↓
import Summits.CriticalPhenomena.Ising3D.Control2DCellCheck2
import Summits.CriticalPhenomena.Ising3D.Control2DEps102Cuts2
import Summits.CriticalPhenomena.Ising3D.Control2DCertificateEps102
import HarnessLib

/-!
# The 2D control: obligation (C) of certificate `eps102` IN THE KERNEL (second-order scheme) — file A
(cell `pub-ising3x`, seat controls-1; kernel runs of `Control2DCellCheck2.checkSpin2`)

HONEST FRAMING: lottery ticket; floor = tightest certified 3D Ising CFT bounds; no exact-solution claim without a proof.

Kernel evaluations (`decide +kernel`; no `native_decide`, no extra axioms) of the second-order (C)
checker at `P = 80` on the data of certificate `eps102`, one per cut list of `Control2DEps102Cuts2.lean`
(chunks `c2cuts0a`, `c2cuts0b`; estimated kernel time of this file ≈ 95 s).
-/

namespace Summit.CriticalPhenomena.Ising3D.Control2D.RB0

open Set
open Literature.MathematicalPhysics.QuantumFieldTheory.ConformalBootstrap3D
open Summit.CriticalPhenomena.Ising3D.Control2D

set_option maxHeartbeats 10000000 in
set_option maxRecDepth 200000 in
/-- (C) of `eps102`, spin `0`, cells of `eps102_c2cuts0a` (`15` cells, `N = 96`, depth `15`,
left stencil `8355/8192`, extra `263/256`). [folklore] -/
theorem eps102_check2_c2cuts0a :
    checkSpin2 80 96 0 (eps105_vals.map (NI.ofRat 80)) (mkCData 80 15 0 eps105_vals eps102_w eps1005_z eps1005_zb)
      true (8355/8192) eps102_c2cuts0a (263/256) = true := by
  decide +kernel

set_option maxHeartbeats 10000000 in
set_option maxRecDepth 200000 in
/-- (C) of `eps102`, spin `0`, cells of `eps102_c2cuts0b` (`49` cells, `N = 72`, depth `16`,
left stencil `4191/4096`, extra `83/64`). [folklore] -/
theorem eps102_check2_c2cuts0b :
    checkSpin2 80 72 0 (eps105_vals.map (NI.ofRat 80)) (mkCData 80 16 0 eps105_vals eps102_w eps1005_z eps1005_zb)
      true (4191/4096) eps102_c2cuts0b (83/64) = true := by
  decide +kernel

end Summit.CriticalPhenomena.Ising3D.Control2D.RB0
↑
Task details: Each line above that contains the string "CriticalPhenomena" should be identified and copied.

Output for this task:
import Summits.CriticalPhenomena.Ising3D.Control2DCellCheck2
import Summits.CriticalPhenomena.Ising3D.Control2DEps102Cuts2
import Summits.CriticalPhenomena.Ising3D.Control2DCertificateEps102
namespace Summit.CriticalPhenomena.Ising3D.Control2D.RB0
open Summit.CriticalPhenomena.Ising3D.Control2D
end Summit.CriticalPhenomena.Ising3D.Control2D.RB0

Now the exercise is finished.